The wooden bracings are simple wall connectors, looking from a structural and construction viewpoint [9] (both parallel and perpendicular), absorbing tensile loading at the top of the corner joints. Being exposed to the exterior, permitting ease of access for maintenance purposes and, in addition, the pegs can be simply readjusted or replaced when subjected to wear and tear. One disadvantage is that without suitable protection at the ends of the round poles where the pegs are placed, wood rot may take hold and result in modifications needed or even total system replacement. Another issue is aesthetical; with the cantilevering of the extremities, the pegs and wedges are in full sight on the façade and in addition the diagonal member obstructs the full use of the internal corner.

Maintenance and general upkeep in earth soil system construction, good detailing and workmanship are essential to prevent water ingress into the structure. Another extremely necessary element to maintain is the rendering on the façade. This acts as a rain screen for the earthen walls and keeps the walls and timber bracing structure dry to prevent failure.

The lack of a protective coating on the exterior wood may cause a knock-on effect weakening the timber bracing, which in turn could cause failure in the wall itself. The protection of the beams normally consists of three techniques: the initial wall covering (if the cantilever of the bracing structure was minimal, the earth-lime wash would simply be employed over it); with terracotta pan tiles embedded over the timber extremities and also protecting the pegs and wedges; and in recent years zinc panelling nailed directly on top of the wood. It is worth noting again that having the bracings visible makes inspecting their state, and, if necessary, making any adjustments or substitutions much easier in relation to general maintenance. It is not uncommon that as time goes by, the variations in temperature and humidity warp the wood, making it necessary to replace pegs or new wedges.


3. Calculation techniques. Description of the models, materials and loads

The calculation uses a scalar damage model for frictional plastic materials, with an application developed by the Polytechnic University of Valencia. In the CID (Calculation & Structural Design & Foundations), structural analysis program for CAD environments building structures [11, 12], a programme has been initiated referring to the isotropic damage model developed in the last 20 years. This programme is based on damage mechanics, which is part of the internal variables that introduce microstructural changes in the behaviour of materials, modelling the influence of the history of material behaviour in the evolution of stresses.
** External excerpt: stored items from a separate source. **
import Summits.RiemannHypothesis.RiemannHypothesis.Theorems.PfPersistenceM2DilationStability
import Literature.NumberTheory.LFunctions.WeilDilationVirialDeriv
import Literature.NumberTheory.LFunctions.WeilWindowSimpleEven
import Literature.NumberTheory.LFunctions.WeilMellinBounds
import Literature.NumberTheory.LFunctions.WeilMellinInversion
import HarnessLib

/-!
# HANDOFF — pole-free closedness, part 1/2: the sesquilinear pairing under Bombieri's dilation, and a positive bump
# (cell rh-explicit, TRACK «HANDOFF», seat theory-1, file XV-a)

HONEST FRAMING. Nothing here bears on the truth of RH. Unconditional bookkeeping on Weil's quadratic form
`Q(g) = W(g ⋆ g̃)` (`WeilExplicit.lean`) used by part 2/2 (`HandoffPoleFreeClosed.lean`: the POLE-FREE positive windows are
CLOSED, hence Connes–Consani's Conj. 4.1 at `q` ⟺ Connes's `P(q)`):

* §1 the cross-correlation of two dilates is the rescaled cross-correlation `(u_η ⋆ ṽ_η)(t) = (u ⋆ ṽ)((1+η)t)` (the tree has the
  case `u = v`); `Q(u₀ + a₁u₁ + a₂u₂)` is the nine-term expansion (sesquilinearity of the pairing `W(u ⋆ ṽ)` and linearity of the
  dilation are the tree's, `PfPersistenceM2DilationStability.lean` / `SoloInformedGroundStateEquation.lean`, reused by name).
* §2 `η ↦ W(u_η ⋆ ṽ_η)` is continuous at `η = 0` (tree: `hasDerivAt_weilFunctional_comp_mul`, the rescaling variation), and so is
  `η ↦ ĝ(½ + (s−½)/(1+η))` (`ĝ` is entire).
* §3 for every `a > 0` a non-negative bump `φ ∈ C(a)` with `Re φ̂(σ) > 0` at every REAL `σ` (Mathlib's `ContDiffBump`; the tree's
  `exists_isWeilTest_re_weilMellin_pos` is the same bump without the support bound).

References: E. Bombieri, Rend. Lincei (9) 11 (2000) §3–§4 [`Bombieri2000Weil`]; H. Yoshida, Adv. Stud. Pure Math. 21 (1992) Lemma 7
[`Yoshida1992HermitianForms`].
-/

set_option linter.dupNamespace false  -- the mandated namespace repeats `RiemannHypothesis`

noncomputable section

open Set Filter Complex MeasureTheory Literature.NumberTheory.LFunctions
open Summit.RiemannHypothesis.RiemannHypothesis.Theorems.PfPersistenceM2NegIndex
open scoped Topology ComplexConjugate

namespace Summit.RiemannHypothesis.RiemannHypothesis.Theorems.HandoffPoleFree

variable {u u' v v' g : ℝ → ℂ} {a η : ℝ}

/-! ## §1  Algebra: dilation is linear, the sesquilinear pairing `W(u ⋆ ṽ)` -/

/-- Bombieri's dilation commutes with scalars. [folklore] -/
theorem weilDilate_const_mul (η : ℝ) (c : ℂ) (u : ℝ → ℂ) :
    weilDilate η (fun t ↦ c * u t) = fun t ↦ c * weilDilate η u t := by
  funext t
  simp only [weilDilate_apply]
  ring

/-- **The cross-correlation of two dilates is the rescaled cross-correlation**: `(u_η ⋆ ṽ_η)(t) = (u ⋆ ṽ)((1+η)t)`
for `η > −1` (substitute `y = (1+η)x`; the factor `(1+η)^{1/2}·(1+η)^{1/2}` cancels the Jacobian). The case
`u = v` is the tree's `weilConv_weilDilate_weilReflect`. [cite: Bombieri2000Weil, §4 proof of Thm 5 (the dilation)] -/
theorem weilConv_weilDilate_weilReflect_weilDilate (u v : ℝ → ℂ) (hη : -1 < η) :
    weilConv (weilDilate η u) (weilReflect (weilDilate η v)) =
      fun t ↦ weilConv u (weilReflect v) ((1 + η) * t) := by
  have hc : 0 < 1 + η := by linarith
  funext t
  rw [weilConv_apply, weilConv_apply]
  set G : ℝ → ℂ := fun y ↦ u y * weilReflect v ((1 + η) * t - y) with hG
  have h2 : ((Real.sqrt (1 + η) : ℝ) : ℂ) * (Real.sqrt (1 + η) : ℂ) = ((1 + η : ℝ) : ℂ) := by
    rw [← Complex.ofReal_mul, Real.mul_self_sqrt hc.le]
  have e : (fun x : ℝ ↦ weilDilate η u x * weilReflect (weilDilate η v) (t - x)) =
      fun x ↦ ((1 + η : ℝ) : ℂ) * G ((1 + η) * x) := by
    funext x
    simp only [hG, weilDilate, weilReflect, map_mul, Complex.conj_ofReal]
    have h3 : (1 + η) * -(t - x) = -((1 + η) * t - (1 + η) * x) := by ring
    rw [h3]
    linear_combination (u ((1 + η) * x) * conj (v (-((1 + η) * t - (1 + η) * x)))) * h2
  rw [e, integral_const_mul, Measure.integral_comp_mul_left G (1 + η), Complex.real_smul,
    abs_of_pos (inv_pos.2 hc), ← mul_assoc, ← Complex.ofReal_mul, mul_inv_cancel₀ hc.ne',
    Complex.ofReal_one, one_mul]

/-- **Sesquilinear expansion of `Q` over a three-term combination** `u₀ + a₁ u₁ + a₂ u₂` (test functions): the nine
pairings. [cite: Bombieri2000Weil, §3 (T[f * f̄*] is a hermitian form)] -/
theorem weilQuadratic_add_three {u₀ u₁ u₂ : ℝ → ℂ} (h₀ : IsWeilTest u₀) (h₁ : IsWeilTest u₁) (h₂ : IsWeilTest u₂)
    (a₁ a₂ : ℂ) :
    weilQuadratic (u₀ + (fun t ↦ a₁ * u₁ t) + fun t ↦ a₂ * u₂ t) =
      weilFunctional (weilConv u₀ (weilReflect u₀))
      + conj a₁ * weilFunctional (weilConv u₀ (weilReflect u₁)) + conj a₂ * weilFunctional (weilConv u₀ (weilReflect u₂))
      + a₁ * weilFunctional (weilConv u₁ (weilReflect u₀)) + a₂ * weilFunctional (weilConv u₂ (weilReflect u₀))
      + a₁ * conj a₁ * weilFunctional (weilConv u₁ (weilReflect u₁))
      + a₁ * conj a₂ * weilFunctional (weilConv u₁ (weilReflect u₂))
      + a₂ * conj a₁ * weilFunctional (weilConv u₂ (weilReflect u₁))
      + a₂ * conj a₂ * weilFunctional (weilConv u₂ (weilReflect u₂)) := by
  have h₁' : IsWeilTest (fun t ↦ a₁ * u₁ t) := h₁.const_mul a₁
  have h₂' : IsWeilTest (fun t ↦ a₂ * u₂ t) := h₂.const_mul a₂
  have h01 : IsWeilTest (u₀ + fun t ↦ a₁ * u₁ t) := h₀.add h₁'
  unfold weilQuadratic
  rw [weilFunctional_weilConv_weilReflect_add_left h01 h₂' (h01.add h₂'),
    weilFunctional_weilConv_weilReflect_add_right h01 h01 h₂', weilFunctional_weilConv_weilReflect_add_right h₂' h01 h₂',
    weilFunctional_weilConv_weilReflect_add_left h₀ h₁' h01, weilFunctional_weilConv_weilReflect_add_right h₀ h₀ h₁',
    weilFunctional_weilConv_weilReflect_add_right h₁' h₀ h₁',
    weilFunctional_weilConv_weilReflect_add_left h₀ h₁' h₂', weilFunctional_weilConv_weilReflect_add_right h₂' h₀ h₁']
  simp only [weilFunctional_weilConv_weilReflect_const_mul_left, weilCross_const_mul_right]
  ring

/-! ## §2  Continuity along the dilation -/

/-- `c ↦ W(k(c·))` is continuous at every `c₀ > 0` for a test kernel `k` (it is differentiable there:
`hasDerivAt_weilFunctional_comp_mul`). [folklore] -/
theorem continuousAt_weilFunctional_comp_mul {k : ℝ → ℂ} (hk : IsWeilTest k) {c₀ : ℝ} (hc₀ : 0 < c₀) :
    ContinuousAt (fun c : ℝ ↦ weilFunctional (fun t ↦ k (c * t))) c₀ :=
  (hasDerivAt_weilFunctional_comp_mul hk hc₀).continuousAt

/-- **The pairing of two dilates is continuous in `η` at `0`**: `η ↦ W(u_η ⋆ ṽ_η) = W((u ⋆ ṽ)((1+η)·))`. [folklore] -/
theorem continuousAt_pairing_weilDilate (hu : IsWeilTest u) (hv : IsWeilTest v) :
    ContinuousAt (fun η : ℝ ↦ weilFunctional (weilConv (weilDilate η u) (weilReflect (weilDilate η v)))) 0 := by
  set k : ℝ → ℂ := weilConv u (weilReflect v) with hk_def
  have hk : IsWeilTest k := hu.weilConv hv.weilReflect
  have heq : (fun η : ℝ ↦ weilFunctional (weilConv (weilDilate η u) (weilReflect (weilDilate η v)))) =ᶠ[𝓝 0]
      fun η ↦ weilFunctional (fun t ↦ k ((1 + η) * t)) := by
    filter_upwards [Ioi_mem_nhds (show (-1 : ℝ) < 0 by norm_num)] with η hη
    rw [weilConv_weilDilate_weilReflect_weilDilate u v hη]
  refine (ContinuousAt.congr ?_ heq.symm)
  have h1 : ContinuousAt (fun η : ℝ ↦ 1 + η) 0 := (continuous_const.add continuous_id).continuousAt
  have h2 : ContinuousAt (fun c : ℝ ↦ weilFunctional (fun t ↦ k (c * t))) (1 + 0) :=
    continuousAt_weilFunctional_comp_mul hk (by norm_num)
  exact ContinuousAt.comp (g := fun c : ℝ ↦ weilFunctional (fun t ↦ k (c * t))) h2 h1

/-- The moving Mellin argument `η ↦ ½ + (s − ½)/(1+η)` is continuous at `η = 0`. [folklore] -/
theorem continuousAt_dilateArg (s : ℂ) :
    ContinuousAt (fun η : ℝ ↦ (1 / 2 : ℂ) + (s - 1 / 2) / ((1 + η : ℝ) : ℂ)) 0 := by
  have h1 : ContinuousAt (fun η : ℝ ↦ ((1 + η : ℝ) : ℂ)) 0 :=
    (Complex.continuous_ofReal.comp (continuous_const.add continuous_id)).continuousAt
  have h2 : ((1 + (0 : ℝ) : ℝ) : ℂ) ≠ 0 := by norm_num
  exact continuousAt_const.add (continuousAt_const.div h1 h2)

/-- `η ↦ ĝ(½ + (s − ½)/(1+η))` is continuous at `η = 0` for a test function `g` (`ĝ` is entire). [folklore] -/
theorem continuousAt_weilMellin_dilateArg (hg : IsWeilTest g) (s : ℂ) :
    ContinuousAt (fun η : ℝ ↦ weilMellin g ((1 / 2 : ℂ) + (s - 1 / 2) / ((1 + η : ℝ) : ℂ))) 0 :=
  ContinuousAt.comp (g := weilMellin g)
    (continuous_weilMellin hg.1.continuous hg.2).continuousAt (continuousAt_dilateArg s)

/-! ## §3  A bump in the window whose transform is positive on the real axis -/

/-- For every `a > 0` there is a test function `φ` supported in `[−a, a]` (a non-negative bump at `0`) with
`Re φ̂(σ) > 0` for every REAL `σ` (the integrand `φ(t) e^{(σ−½)t}` is `≥ 0` and positive at `t = 0`). [folklore] -/
theorem exists_isWeilTest_tsupport_subset_re_weilMellin_pos (ha : 0 < a) :
    ∃ φ : ℝ → ℂ, IsWeilTest φ ∧ tsupport φ ⊆ Icc (-a) a ∧ ∀ σ : ℝ, 0 < (weilMellin φ (σ : ℂ)).re := by
  let b : ContDiffBump (0 : ℝ) := ⟨a / 2, a, by positivity, by linarith⟩
  refine ⟨fun t ↦ ((b t : ℝ) : ℂ), ⟨?_, ?_⟩, ?_, fun σ ↦ ?_⟩
  · exact Complex.ofRealCLM.contDiff.comp b.contDiff
  · exact b.hasCompactSupport.comp_left Complex.ofReal_zero
  · -- support of the bump is the ball of radius `a`
    have hs : Function.support (fun t ↦ ((b t : ℝ) : ℂ)) ⊆ Metric.closedBall (0 : ℝ) a := by
      intro t ht
      have ht' : t ∈ Function.support (b : ℝ → ℝ) := by
        simpa [Function.mem_support, Complex.ofReal_eq_zero] using ht
      rw [b.support_eq] at ht'
      exact Metric.ball_subset_closedBall ht'
    have h2 : tsupport (fun t ↦ ((b t : ℝ) : ℂ)) ⊆ Metric.closedBall (0 : ℝ) a :=
      closure_minimal hs Metric.isClosed_closedBall
    rw [Real.closedBall_eq_Icc, zero_sub, zero_add] at h2
    exact h2
  · set F : ℝ → ℝ := fun t ↦ b t * Real.exp ((σ - 1 / 2) * t) with hF
    have hint : Integrable fun t : ℝ ↦ ((b t : ℝ) : ℂ) * cexp (((σ : ℂ) - 1 / 2) * t) :=
      integrable_weilIntegrand (Complex.continuous_ofReal.comp b.continuous)
        (b.hasCompactSupport.comp_left Complex.ofReal_zero) _
    have hre : ∀ t : ℝ, (((b t : ℝ) : ℂ) * cexp (((σ : ℂ) - 1 / 2) * t)).re = F t := by
      intro t
      rw [Complex.re_ofReal_mul, Complex.exp_re]
      have h1 : (((σ : ℂ) - 1 / 2) * (t : ℂ)).re = (σ - 1 / 2) * t := by
        simp [sub_re, mul_re]
      have h2 : (((σ : ℂ) - 1 / 2) * (t : ℂ)).im = 0 := by
        simp [sub_im, mul_im]
      rw [h1, h2, hF, Real.cos_zero, mul_one]
    unfold weilMellin
    have hI := integral_re hint
    simp only [RCLike.re_to_complex] at hI
    beta_reduce
    rw [← hI]
    simp_rw [hre]
    have hFc : Continuous F := by
      simp only [hF]
      have hb := b.continuous
      fun_prop
    have hFsupp : HasCompactSupport F := by
      simp only [hF]
      exact b.hasCompactSupport.mul_right
    have hFnn : 0 ≤ F := fun t ↦ mul_nonneg (b.nonneg' t) (Real.exp_pos _).le
    have hF0 : F 0 ≠ 0 := by
      have hb0 : b 0 = 1 := b.one_of_mem_closedBall (by simp [b]; positivity)
      simp [hF, hb0]
    exact hFc.integral_pos_of_hasCompactSupport_nonneg_nonzero hFsupp hFnn hF0

/-! ## §4  Appendix (APPEND REMEDY, lead ruling R14-3, 2026-08-24): one pure-proof corollary; all declarations above byte-identical

Build note: this module was ACCEPTED (p366699, commit 3571d1351893, 2026-08-23 ≈ 14:35Z) but never received a hub olean in the
08-23 build backlog (OPS-REQUESTS l.199/l.208), which kept its dependent `HandoffPoleFreeClosed.lean` (p367042) gate-deferred
(«no-olean»). Re-filing it as an append triggers its build; nothing above is changed. -/

/-- Real part of the pairing of two dilates is continuous at `η = 0` (corollary of `continuousAt_pairing_weilDilate`; the form in
which part 2/2 `HandoffPoleFreeClosed.lean` consumes it). [folklore] -/
theorem continuousAt_re_pairing_weilDilate (hu : IsWeilTest u) (hv : IsWeilTest v) :
    ContinuousAt (fun η : ℝ ↦ (weilFunctional (weilConv (weilDilate η u) (weilReflect (weilDilate η v)))).re) 0 :=
  Complex.continuous_re.continuousAt.comp (continuousAt_pairing_weilDilate hu hv)

end Summit.RiemannHypothesis.RiemannHypothesis.Theorems.HandoffPoleFree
With the correct description of the damage function representing the material response in compression and tension, you can model the non-linear performance of the soil using the damage theory. The appearance of fissures and their progression over time describe trajectories of numerous damaged spots, represented as an effect of local damage in terms of material parameters and functions that control the progression of damage to the successive state of tension at each point. This programme has been calibrated with several examples and studies as well as with existing physical elements [13, 20].

The typological model is a vernacular house with two floors above ground of 7.20 x 9.20 m (façade x dividing wall) and load-bearing wall parallel to façade for supporting floor slab and ridge beam. Load-bearing walls are of rammed earth, 40–60 cm in section depending on their slenderness and loads. The floor construction is made up of timber struts 15 cm in diameter at 50-cm centres, filled with supporting vaults (mud bricks and loam) or wattle and mortar on top of the beams. Pitched roof made with round pole timbers, wattle and clay supports for tiles on the load-bearing walls (façade and intermediate wall). Ground height of 3.90 m and 6.00 m ridge. A ground floor of height 2.5 m. The structural model is discretized with finite hexahedra solid elements (volumetric) for earthen walls and finite bar elements (linear) in order to replace beams and reinforcements supported at the solid nodes and substituting floor infill for the appropriate loads. The model has 1.972 hexahedra of 0.20 x 0.40 x 0.40 m per side with 8 nodes each, 61 bars for roof and slab beams and 9 bars for lintels.

In attempts to analyse the influence of the wooden reinforcement in earth constructions, the variants of the walls in terms of their composition (single, hooped, linked, reinforced with lime…) or the composition of materials used (earth, improved, gravel, ceramic pieces…) haven’t been included [78]. Basic physic-mechanics and the general qualities of the soil have been employed, without improving the composition of the construction, materials or treatments, applying them to models of wooden braced and non-braced construction so that they are equivalent and consequently achieving a common result, without depending on the traditions of each site or of each skill that the tradesmen employed.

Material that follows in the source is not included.